The country not chosen was India, which “tilted” toward the Soviet Union during the Cold War. Pakistan became America’s protégé, firmly supporting its fight to contain Communism. The benefits that Pakistan accrued from this relationship were quickly apparent: in the nineteen-sixties, its economy was an exemplar. India, by contrast, was a byword for basket case. Fifty years then went by. What was the result of this social experiment?
India has become the state that we tried to create in Pakistan. It is a rising economic star, militarily powerful and democratic, and it shares American interests. Pakistan, however, is one of the most anti-American countries in the world, and a covert sponsor of terrorism. Politically and economically, it verges on being a failed state. And, despite Pakistani avowals to the contrary, America’s worst enemy, Osama bin Laden, had been hiding there for years—in strikingly comfortable circumstances—before U.S. commandos finally tracked him down and killed him, on May 2nd.
American aid is hardly the only factor that led these two countries to such disparate outcomes. But, at this pivotal moment, it would be a mistake not to examine the degree to which U.S. dollars have undermined our strategic relationship with Pakistan—and created monstrous contradictions within Pakistan itself.

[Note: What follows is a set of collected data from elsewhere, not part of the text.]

import Summits.CriticalPhenomena.PercolationContinuityZ3.Theses.PercTiltedBlockers
import Summits.CriticalPhenomena.PercolationContinuityZ3.Theses.PercAnnulusCrossing

/-!
# `AnnulusAssembly` (route PercTiltedBlockers) = `Assembly` (route PercAnnulusCrossing)

Item `stmt-CriticalPhenomena-0847`: the folklore glue
`CrossingTendstoOne → CritAnnulusNonCrossing → PercolationContinuityZ3` on `ℤ³`.

Proof: `θ ≥ 0` (a probability); if `θ(p_c) ≠ 0` then `θ(p_c) > 0`, so by the first hypothesis the
annulus-crossing probabilities `P_{p_c}(B(n) ↔ ∂B(2n) inside B(2n))` tend to `1`, and eventually
exceed `1 - c`, contradicting the uniform bound `≤ 1 - c` (`c > 0`) of the second hypothesis at
`n = max N 1 ≥ 1`.
-/

namespace Summit.CriticalPhenomena.PercolationContinuityZ3.Theorems

/-- Item `stmt-CriticalPhenomena-0847` for route PercTiltedBlockers: `AnnulusAssembly` holds —
if `θ(p) > 0` forces the annulus-crossing probabilities at `p` to tend to `1`, and at `p_c(ℤ³)` they
are uniformly `≤ 1 - c < 1`, then `θ(p_c(ℤ³)) = 0`. -/
theorem percTiltedBlockers_annulusAssembly_proof :
    Summit.CriticalPhenomena.PercolationContinuityZ3.Theses.PercTiltedBlockers.AnnulusAssembly := by
  unfold Summit.CriticalPhenomena.PercolationContinuityZ3.Theses.PercTiltedBlockers.AnnulusAssembly
  intro hOne hB
  refine Literature.Probability.Percolation.percolationContinuityZ3_iff.2
    (le_antisymm (not_lt.1 fun hθ => ?_) MeasureTheory.measureReal_nonneg)
  obtain ⟨c, hc, hb⟩ := hB
  obtain ⟨N, hN⟩ :=
    Filter.eventually_atTop.1 ((hOne _ hθ).eventually_const_lt (sub_lt_self (1 : ℝ) hc))
  exact absurd (hb (max N 1) (le_max_right N 1)) (not_le.2 (hN (max N 1) (le_max_left N 1)))

/-- Item `stmt-CriticalPhenomena-0847` for route PercAnnulusCrossing: `Assembly` holds (verbatim the
same statement as `PercTiltedBlockers.AnnulusAssembly`). -/
theorem percAnnulusCrossing_assembly_proof :
    Summit.CriticalPhenomena.PercolationContinuityZ3.Theses.PercAnnulusCrossing.Assembly :=
  percTiltedBlockers_annulusAssembly_proof

end Summit.CriticalPhenomena.PercolationContinuityZ3.Theorems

American money began flowing into Pakistan in 1954, when a mutual defense agreement was signed. During the next decade, nearly two and a half billion dollars in economic assistance, and seven hundred million in military aid, went to Pakistan. After the 1965 Pakistan-India war began, the U.S. essentially withdrew aid to both countries. Gradually, U.S. economic aid was restored, but the Pakistani military was kept on probation.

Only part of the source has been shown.